Similarly, if I score a penalty. Technically there’s no key pass in penalty shots, so penalties are never created. If we are trying to be logical about all this, it makes sense.

Arsenal only created 37 big chances but if we count all their penalties and the rather prolific ability to get rebound shots or shots off loose balls, Arsenal had about 80 big chances last season. I say “about” because I had to hand count them by looking at shot maps on Understat, a task that took me about an hour.

80 big chances total ain’t bad. It’s somewhere in the top 5. I say “somewhere” because I didn’t look at every other team’s total number of big chances because I didn’t happen to have 20 hours lying around that I wanted to spend on this nonsense. But I do know that Liverpool led the League in big chances created with 97, Man City were 2nd with 87, Spurs were 3rd with 84, Chelsea were 4th with 72 (and they had 9 pens so that’s at least 81), and Man U were 5th with 66. So, if I were to make an educated guess (based on the fact that we were 5th in xG!) I’d say that Arsenal were probably 5th in total number of big chances.

That said, if I want to know how good a team is at creating chances then I would want to know how well they directly create those chances. Penalties aren’t directly created – there is no causation between time in the penalty box and penalties won – they are won by the faulty actions of your opponent (in theory). Similarly, with the rebound shots. It’s fantastic to have a player like Eddie who gets into those positions – a fox in the box – but it’s not a reliable method of scoring goals.

Teams who can directly create their own big chances seem to me to have more control over matches, and a better chance of winning games. This is a perfectly logical fact about football: it’s a low scoring game, so the more control you have over big chances that you create and that you allow, the more likely you are to have the game go your way. I think that all coaches know this (either explicitly or inherently). And I think that because they always talk about how important it is to create these chances. In fact Mourinho’s entire coaching philosophy is down to this one type of stat: he wants his teams to play deep and not make mistakes because that limits his exposure, and he wants to hit on the counter because that maximizes his shot efficiency. Guardiola is interested in the same thing but with a different method: they control possession and tactically foul on counters to limit exposure, and try to create big chances through clever ball movement, overloads, and getting players and ball into the best places to score.

As for the Arsenal defence well, you’re not going to like this. Arsenal conceded 71 big chances last season. And because you probably don’t have much context, the first season I started collecting this data was 2015/16 and that season Arsenal had 97 big chances (88 created) and conceded just 35 (and only allowed 13 goals off big chances)!

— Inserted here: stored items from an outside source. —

namespace Literature.NumberTheory.Transcendental.AyoubRel

/-- Exponent vectors of the monomials `z^a t^b` (`a` finitely supported in `ℕ`, `b` in `ℤ`).
[Ayoub, revisited note, §1.2 (`𝒪(𝔸^∞ × 𝔼^∞) = k[z, t, t⁻¹]`)] [folklore] -/
abbrev Mono : Type := (ℕ →₀ ℕ) × (ℕ →₀ ℤ)

/-- `𝒪 = k[z₁, z₂, …, t₁^{±1}, t₂^{±1}, …]` as the monoid algebra of `Mono`.
[Ayoub, revisited note, §1.2] [cite: AyoubRelKZRevisited, §1.2] -/
abbrev O (k : Type) [Field k] : Type := AddMonoidAlgebra k Mono

variable (k : Type) [Field k]

/-! ### Integration and the operators on `𝒪` -/

/-- The weight of a monomial under `∫`: `∫ z^a t^b = [b = 0] · ∏ᵢ (aᵢ + 1)⁻¹`
(`∫_{[0,1]} zᵢ^{aᵢ} dzᵢ = 1/(aᵢ+1)`, `(2πi)⁻¹ ∮ t^{bⱼ} dt/t = [bⱼ = 0]`).
[Ayoub, revisited note, Lemmes 1.4–1.5] [cite: AyoubRelKZRevisited, Lemme 1.5] -/
def monoWeight (m : Mono) : k :=
  if m.2 = 0 then ∏ i ∈ m.1.support, ((m.1 i : k) + 1)⁻¹ else 0

/-- **The integration morphism** `∫ : 𝒪 → k` (Lemme 1.5), `k`-linear.
[Ayoub, revisited note, Lemme 1.5] [cite: AyoubRelKZRevisited, Lemme 1.5] -/
def intO : O k →ₗ[k] k :=
  Finsupp.linearCombination k (monoWeight k) ∘ₗ (AddMonoidAlgebra.coeffLinearEquiv k).toLinearMap

/-- The monomial `z^a t^b` as an element of `𝒪`. [folklore] -/
def mono (m : Mono) : O k := AddMonoidAlgebra.single m 1

/-- `∂/∂zᵢ` on `𝒪`: `z^a t^b ↦ aᵢ · z^{a - eᵢ} t^b`. [Ayoub, revisited note, Thm. 1.7 (a)] [cite: AyoubRelKZRevisited, Théorème 1.7] -/
def dz (i : ℕ) : O k →ₗ[k] O k :=
  (Finsupp.linearCombination k fun m : Mono => (m.1 i : k) • mono k (m.1 - Finsupp.single i 1, m.2)) ∘ₗ
    (AddMonoidAlgebra.coeffLinearEquiv k).toLinearMap
import Mathlib
import Summits.NavierStokesRegularity.NavierStokesRegularity.Theorems.DssFarFieldSlavingBlowupTypeIDssProfileSimilarityEnstrophyTools
import Summits.NavierStokesRegularity.NavierStokesRegularity.Theorems.DssFarFieldSlavingBlowupTypeIDssProfileSimilarityEnstrophyIdentity
import Summits.NavierStokesRegularity.NavierStokesRegularity.Theorems.DssFarFieldSlavingBlowupTypeIDssProfileExplicitThreshold
import Literature.Analysis.FluidPDE.TaoEnstrophyLocalisationProofs
import Literature.Analysis.FluidPDE.VectorCalculusProofs
import HarnessLib

/-!
# E3′ / T31″ under (D): the time-only Type-I threshold `M < 1` — classical and CLASS level given (D_M)
  (pub-ns-dss theory T38-SCOPE (S4) Row 2; route `DssFarFieldSlaving`, crux `BlowupTypeIDssProfile`,
  stmt-NavierStokesRegularity-0155 — SUPPORT; typer seat g7, 2026-08-23)

HONEST FRAMING. Conditional exclusion statements about a HYPOTHETICAL object (a Type-I rotated-DSS ancient mild solution /
its smooth Type-I representatives in the KNSS gauge): IF the scale-invariant gauge bounds (D) of orders 1, 2, 3 hold AND
the Type-I constant satisfies `M < 1` (`‖V(t,x)‖ ≤ M/√(−t)`), THEN the field vanishes. The class statement feeds the
EXISTING conditional wrapper `ExplicitThreshold.rdssClass_empty_of_explicitTimeThreshold` (whose hypothesis `h` is the
theory seat's paper statement T31″) with `h` DISCHARGED modulo ONE NAMED input (D_M) — «every KNSS-gauge Type-I field
with the Type-I decay admits the gauge bounds of orders 1, 2, 3» — a regularity statement from the literature on Type-I
ancient mild solutions, NOT a tree theorem; so the class statement is CONDITIONAL on (D_M), exactly like the E29 wrapper
`rdssClass_hardyStretching_empty`. MECHANISM DSS-BLIND (red R-89 wording applies verbatim): factor, twist and
self-similarity are discarded. Census words on ACCEPT are the lead's (theory T38-S4-BINDERS Row 2: «E3′(time) EMPTY for
M < 1 given (D_M)»). Nothing numeric is asserted; no profile is claimed to exist or not to exist; nothing here bears on
Navier–Stokes regularity or blow-up.

CONTENTS. `eq_zero_of_deriv_le_neg_mul` (the backward ODE lemma of the Tools file at a general rate `κ > 0`),
`integral_inner_convect_eq_neg_integral_inner_convect_self` (ONE more whole-space integration by parts under
integrability: `∫⟪(X·∇)U, X⟫ = −∫⟪U, (X·∇)X⟫` for `div X = 0`, `U` bounded), the stretching bound
**`integral_stretching_le_of_typeI`** (`Str(s) ≤ ∫|∇Ω|²_F + (M²/4) Z(s)`), `eq_zero_of_integral_norm_lerayVorticity_sq_eq_zero`
(`Z ≡ 0 ⇒ V ≡ 0`), the CLASSICAL theorem **`typeI_ancient_eq_zero_of_typeI_lt_one`** (`M < 1` + (D) ⇒ `V ≡ 0`), and the
CLASS level: `timeThreshold_hypothesis_of_decay` ((D_M) ⇒ the hypothesis `h` of
`rdssClass_empty_of_explicitTimeThreshold`, VERBATIM) and **`rdssClass_empty_of_decay_of_typeI_lt_one`**. [this file; theory
T38-S4-BINDERS b8871306b6ef8c30 Row 2, EXPLICIT-THRESHOLDS row T31″ (DERIVED there; here a tree theorem GIVEN (D))]
-/

noncomputable section
import Summits.AtomisticToContinuum.Crystallization.Theorems.GrainCoreNetworkSplitMuEquilibriumDoor
import Summits.AtomisticToContinuum.Crystallization.Theorems.ChartedPlanarOrderDoorAssembly
import Summits.AtomisticToContinuum.Crystallization.Theorems.ChartedPlanarOrderMesoCutDoor

/-!
# N 26636 with the door DISCHARGED: GAP(1/50) ∧ PERT(1/50) ⟸ BULK alone (or HBG♮ ∧ RED♮, or R⋆)

decomp-a2c · N `stmt-AtomisticToContinuum-26636` · terminal by-name leaf (hand-1 g8), after item `stmt-AtomisticToContinuum-27073`
`MuEquilibriumDoor` was CLOSED (proved) by `GrainCoreNetworkSplitMuEquilibriumDoor.muEquilibriumDoor` (p816834; the EquilibriumInLaw chain
rebuilt on the farm 2026-08-31T08:22Z).  Every door hypothesis of the `RigidityDoor` / `DensityDichotomy` / `MesoCut` kernels is now a
tree theorem — `MuEquilibriumDoor` (p816834), `SparseNull ν ∀ν` (p815496), `WindowCounting` (p813143), `BindingSurface` (p816066), Floor♭
(p814364) — so the residual of record on N reads, BY NAME and without hypotheses other than the bottleneck itself:

* `gap_and_pert_1_50_of_bulk_discharged`      : `BulkDefectGap → VisibleGap (1/50) ∧ PertRegime (1/50)`;
* `gap_and_pert_1_50_of_rigidity_discharged`  : `DiscreteBarlowRigidity → VisibleGap (1/50) ∧ PertRegime (1/50)` (R⋆, stmt-28120);
* `gap_and_pert_1_50_of_bulkDoor_discharged`  : `MesoCut.BulkDefectGapDoor → …`;
* `gap_and_pert_1_50_of_meso_discharged`      : `MesoCut.NearHomBulkGap → MesoCut.MesoHomogenisation → …` (lens-3 HBG♮ ∧ RED♮);
* `visibleGap_of_sparseMisfit`, `pertRegime_of_sparseMisfit` : D♯ alone gives GAP / PERT.

(The module imports the `MuGSC.lean` side of Literature through the closer; it co-imports with the `RigidityDoor` family — checked — but NOT with
modules importing `Literature…MuGroundStateConfiguration` (duplicate `UniformlyDiscrete`), e.g. the `FrustratedLawDichotomy…Door` files of the
Φaper line, whose `hDoor` binders therefore stay until that Literature duplicate is resolved.)  DEF-FREE; axioms standard.
-/

noncomputable section

namespace Summit.AtomisticToContinuum.Crystallization.Theorems.ChartedPlanarOrderDoorDischarged

open Summit.AtomisticToContinuum.Crystallization.Theorems.ChartedPlanarOrderRigidityDoor
open Summit.AtomisticToContinuum.Crystallization.Theorems.ChartedPlanarOrderDensityDichotomy
open Summit.AtomisticToContinuum.Crystallization.Theorems.GrainCoreNetworkSplitMuEquilibriumDoor (muEquilibriumDoor)

/-- **BULK ⟹ GAP(1/50) ∧ PERT(1/50)**, all door inputs discharged by name. [this work] -/
theorem gap_and_pert_1_50_of_bulk_discharged (hBu : BulkDefectGap) : VisibleGap (1 / 50) ∧ PertRegime (1 / 50) :=
  ChartedPlanarOrderDoorAssembly.gap_and_pert_1_50_of_door_bulk muEquilibriumDoor hBu

/-- **R⋆ ⟹ GAP(1/50) ∧ PERT(1/50)** (`DiscreteBarlowRigidity`, stmt-AtomisticToContinuum-28120), all door inputs discharged. [this work] -/
theorem gap_and_pert_1_50_of_rigidity_discharged (hR : DiscreteBarlowRigidity) : VisibleGap (1 / 50) ∧ PertRegime (1 / 50) :=
  ChartedPlanarOrderDoorAssembly.gap_and_pert_1_50_of_door_rigidity muEquilibriumDoor hR

/-- **BULK|door ⟹ GAP(1/50) ∧ PERT(1/50)** (lens-3 MesoCut's door-restricted BULK), all door inputs discharged. [this work] -/
theorem gap_and_pert_1_50_of_bulkDoor_discharged (hBu : ChartedPlanarOrderMesoCut.BulkDefectGapDoor) :
    VisibleGap (1 / 50) ∧ PertRegime (1 / 50) :=
  ChartedPlanarOrderMesoCut.gap_and_pert_1_50_of_bulkDoor_final muEquilibriumDoor hBu

/-- **HBG♮ ∧ RED♮ ⟹ GAP(1/50) ∧ PERT(1/50)** (lens-3 MesoCut v2), all door inputs discharged. [this work] -/
theorem gap_and_pert_1_50_of_meso_discharged (hG : ChartedPlanarOrderMesoCut.NearHomBulkGap)
    (hM : ChartedPlanarOrderMesoCut.MesoHomogenisation) : VisibleGap (1 / 50) ∧ PertRegime (1 / 50) :=
  ChartedPlanarOrderMesoCut.gap_and_pert_1_50_of_meso_final muEquilibriumDoor hG hM

/-- **D♯(ν) ⟹ GAP(ν)** for every `ν` (door and SparseNull discharged). [this work] -/
theorem visibleGap_of_sparseMisfit (ν : ℝ) (hS : SparseMisfit ν) : VisibleGap ν :=
  ChartedPlanarOrderDoorAssembly.visibleGap_of_door_sparseMisfit ν muEquilibriumDoor hS

/-- **D♯(≤ 1/16) ⟹ PERT(ν)** (door and SparseNull discharged). [this work] -/
theorem pertRegime_of_sparseMisfit (ν : ℝ) (hS : ∀ η : ℝ, 0 < η → η ≤ 1 / 16 → SparseMisfit η) : PertRegime ν :=
  ChartedPlanarOrderDoorAssembly.pertRegime_of_door_sparseMisfit ν muEquilibriumDoor hS

end Summit.AtomisticToContinuum.Crystallization.Theorems.ChartedPlanarOrderDoorDischarged

end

Now, 69% of those 71 happened in just 11 matches and 25 of the 71 were in single game blowouts against Man City (8), Liverpool (6), Spurs (6), and Chelsea (5). And we started the season out with a 15-1 deficit. But that’s also a problem, it’s not an excuse as some would have you think (which they will also say about red cards). In the 2015/16 season, Arsenal only had two games where we gave up 3 big chances. TWO. Total. Whereas we would only have this happen to us once in a while and conversely we would pile on against a lot of teams, this season the following teams created 3 or more big chances against us: Newcastle, Wolves, Palace, Leicester, Man City, Man U, Spurs, and Liverpool.

And just to illustrate how important this one stat is, last season Arsenal had 19 matches with a +1 big chance difference (at least 1 more big chance than the opponent). Arsenal won 16, drew 2 (Palace and Burnley) and lost 1 (Brighton). And Arsenal had 14 matches with a -1 big chance difference. Arsenal won 4 and lost 10 (no draws). And in the 5 matches that Arsenal had an even number of big chances with the opponents they won 2 (both home, Spurs and Watford), lost 2 (Liverpool and Southampton), and drew 1 (Brighton, our Bogeyman this season).

A lot of big chances created and conceded are simply down to the quality of the players at the team. So, getting in more quality players is going to make us better in both attack and defense. But I don’t think that Arteta’s systems are helping, in fact we conceded fewer big chances last season (57) than this one (71) – which again shows up in the xG stats against us – and we spent 200m on defensive players last summer.

Bottom line is that the chances created stat for Arsenal this season is very bad. We can’t concede 71 big chances and only be able to intentionally create 37. But even more clearly, we can’t concede 71 big chances and only get a total of 80. We saw what happens at the sharp end of the season when your team has that kind of overall weakness.

We can’t keep having big chance deficits. So we either need to tighten up the defense or strengthen the offense (for me it’s still both) and I think that means that we need to buy more players in several areas of the pitch. But it’s also true that the manager needs to find ways to maximize his team both offensively and defensively and while there are some great patches of football where it looked like that was going to happen, I don’t think that he did that overall this season.



      1. Liverpool supporter
        Wenger admirer
        Reader of this blog

        Some thoughts from an outsider that you didn’t ask for. If I recall correctly arsenal pulled the ball out their net 9 times before scoring their first goal. You lost your captain as well. Some unfortunate calls cost you against Everton, a match I attended. The list goes on.. There were periods of time this season where nobody in the league played worse. As well, times where nobody played better. I’d be downright confused about the future of this club under Arteta, and I’m not convinced he’s your long term answer. He’s rigid and cold. I find him polar opposite of Klopp. Clearly I’m biased as to my preference of styles.

        I was certain Arsenal would land 4th and play in CL football next season. They cooled off at the wrong time and Tottenham got hot. But that may be a blessing. I don’t know that this team has the engine for CL. Europa is still attractive for potential signings and less of a strain on resources. They can attack all competitions from this spot.

        All said, from an outsider, this was an entertaining squad and they pulled off one gutsy draw against Liverpool in the League Cup.

        You’re fortunate to have this blog as well.


        1. ” I don’t know that this team has the engine for CL. Europa is still attractive for potential signings and less of a strain on resources. They can attack all competitions from this spot.”

          I really like this comment because it rings true. It’s easier to play Europa because we can start Charlie Patino for example rather than playing our top midfielder for every game. Good point!

        2. 👏🏽

          Dont want to usurp Tim’s guardianship, but please come back, mate. That is as good and fair a distillation of AFC as I’ve read. And it comes from a place of true neutrality.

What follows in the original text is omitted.